/MLND

Primary LanguageJupyter Notebook

Udacity Machine Learning Engineering Nanodegree

Crypto investor profiler

Capstone project

Project overview:

The aim of this project is to combine blockchain data, machine learning and cloud managed services into a final product as a web app. Ethereum blockchain data is publicly available as a GCP public dataset. The web app predicts the investor profile (cluster) of the Ethereum address that is entered into the user interface. The deployed model is served as an API.

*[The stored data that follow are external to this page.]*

import Summits.BirchSwinnertonDyer.BirchSwinnertonDyer.Theorems.SylvesterTwoHeegnerIndexCoupledTelescopeLevelData
import Summits.BirchSwinnertonDyer.BirchSwinnertonDyer.Theorems.SylvesterTwoHeegnerIndexCMHalfLevelPackage
import HarnessLib

/-!
# The COUPLED Cassels–Tate telescope, RESIDUE 7′ (VARIANT Q): the LEVEL DATA OF THE HALVED CLASS TERM at a general
# square-free conductor `9p·n₀` — `Q_{n₀}` is well-formed and `Γ_K`-invariant modulo `2^M` GRANTED THE TOWER FIXING
# (crux `UpperOffV0HSYPlus`, stmt-BirchSwinnertonDyer-19804)

Skeleton VARIANT Q `Cruxes/UpperOffV0HSYPlus/Lines/coupled_variantQ.lean` d342db51dc602551, stub `stub_residueSevenHalved`
(RESIDUE 7′, rows `p ≡ 7 (9)`; planner D736/D759/D762 (3)/D789; memo `Cruxes/UpperOffV0HSYPlus/MInfinityAtThree-g44.md`
§4 (i)–(ii)).  This is the `p ≡ 7 (9)` twin of S1 `SylvesterTwoCMFlip.levelData_sylvesterTower` (p736223,
`…CoupledTelescopeLevelData`, whose eleven curve/level conjuncts it re-derives verbatim) for the HALVED Kolyvagin
system: the rows' class term at p ≡ 7 (9) is the CM-frame class of the HALF χ-sum `ψ_X(Σ_{i ∈ S₀} ρ_{tᵢ}^{1|2}(tᵢ • P))`,
`P = κ⁻¹ ιe(D_l y)`, over a HALF TRANSVERSAL `t : ιt → Γ_K` — representatives of `Γ_K ⧸ N″`, `N″ ⊇ N₀` the fixer
of the fixed field `K[9p]^{⟨s⟩}` of the bottom involution `s` (CMHalf #S3 `exists_halfFixer`: `N₀ ≤ N″`, the
dichotomy «every `g ∈ N″` acts on `emb₀ K[9p]` as `1` or as `s`», `N″` fixes `v_B, v_A`, the product representatives
over `(𝒢₀⧸H) × H′` are bijective onto `Γ_K ⧸ N″`) — instead of representatives of `Γ_K ⧸ N₀` (memo §4 (i): over the
`s`-adapted transversal `S = S₀ ⊔ S₀φ` the full sum is `P_{n₀} = 2·Q_{n₀}`).  INPUT displayed as binders (never
restated weaker, never proved here): THE TOWER FIXING at the level `N = 9p·n₀` — an automorphism `φ ∈ Aut_K K[N]`
restricting to `s` on `K[9p]` and FIXING HSY's CM point `y` of conductor `9p·n₀` (= (W2-b) `stub_levelFixingSeven`
at level `n₀` read through #S10c `SylvesterTwoCMHalf.decompFixing_of_involutionFixing`, which CONSTRUCTS such `φ`
for every Kolyvagin `n₀`).  Output (★ `levelDataHalved_sylvesterTower`): S1's conjuncts — the `σ_q` commute,
`σ_q^{q+1} = 1`, (ES1), `P ∈ E₉(K̄)^N`, (R5) on `N₀` (Gross 3.6, (T16)), `N ⊴ Γ_K`, `N₀`/`N` fix the cube roots,
admissibility of `ψ_B(E₉(K̄)^N)`, `ψ_A(E₉(K̄)^N)` at `2^M` — AND the halved ones: (R5)″ EVERY `h ∈ N″` moves `P` by
`2^M·E₉(K̄)^N` (dichotomy: on `N₀` by Gross 3.6, on the coset `N₀φ̃` because a lift `φ̃ ∈ Γ_K` of `φ` FIXES `D_l y` —
`φ` commutes with the `σ_q` in the abelian `Gal(K[N]/K)`, tree `pointGalHom_foldr_derivOp_comm`; CMHalf #S4 §1
`exists_mem_zsmul_eq_smul_sub_of_dichotomy` at the modulus `2^M`), whence the two HALF χ-components
`ψ_B(Σᵢ ρ_{tᵢ}(tᵢ • P))`, `ψ_A(Σᵢ ρ²_{tᵢ}(tᵢ • P))` lie in `invPoints Γ_K · 2^M` (k-ty1
`JZero.cubicTwist_chiComponent_fixedPoints_mem_invPoints` with `N′ := N″`) — i.e. the HALVED class terms
`c′_B^{(n₀)}, c′_A^{(n₀)}` are well-formed TREE TERMS at every level (memo §4 (ii): «`Q_n mod 2^{M(n)}` is
`𝒢_n`-invariant»; the n = ℓ, M = 1 instance is CMHalf #S4 `half_chiComponentA_mem_invPoints`).
* ★ `levelDataHalved_sylvesterTower` (one theorem; `γ D_l = D_l γ` is the tree's `pointGalHom_foldr_derivOp_comm`).
Theorems only (no definition / named fact / instance / notation); CONDITIONAL on the displayed tower-fixing binders
(cell lemma (W2-b), unrefereed; registered stub `stub_levelFixingSeven`); nothing asserted on 19804; no stub closed on
the ledger; X12.CMAtTwo NOT proved; BSD not claimed for any curve.  Sources: [GrossLMS1991] §3 (3.3)–(3.7), §4
(4.1)–(4.3); [McCallumLMS1991] §4 (4); [HuShuYin2019] §2 Prop. 2.4, §4.1; memo g44 §4.
`lean search 'levelDataHalved'` → nothing before this file.
-/

set_option linter.dupNamespace false -- Summits modules are `Summit.<Summit>.<Problem>…` by design
set_option autoImplicit false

This is based on three features that are extracted from the above-mentioned data source:

  • Current Ethereum balance
  • Number of Ethereum token transfers
  • Number of unique Ethereum tokens held

The project is formulated as an unsupervised machine learning problem. In the finance lingo, an investor profile defines an individual's preference in investing decisions. Examples of this are risk-averse/risk-tolerant, diversity of asset classes and individual assets, investment in growth stocks or value stocks, etc. In this project, it refers to any kind of investing behavior that can be quantified and used to differentiate between different Ethereum addresses.

It's important to note that a lot of code is built by combining code from different projects throughout the nanodegree program. The aim is to create a minimum viable model.

The prediction script performs on-the-fly calculation of feature values of the provided Ethereum address. It queries the Ethereum data source and returns the normalized feature values. These are then used as input into the trained model which returns the predicted cluster value.

AWS services used in the project:

  • S3 to store training data, pre-processing transformer object and GCP credentials
  • SageMaker to leverage notebook instances and connect the project end-to-end
  • Lambda function to trigger the prediction script
  • API Gateway to create an API that is used in the web UI that a user interacts with
  • CloudWatch to log and debug possible issues that were encountered in the process of building the solution

GCP services used in the project:

  • BigQuery to extract Ethereum's transaction data

Project execution: All the dependendies are either available by default in Sagamaker's Python 3.6 PyTorch kernel or installed in the beginning of the project's notebook. Meanwhile, the IAM setup is needed to be able to work with different AWS services. Also, if you want to query BigQuery's Ethereum data you need a service account to authenticate the executed queries.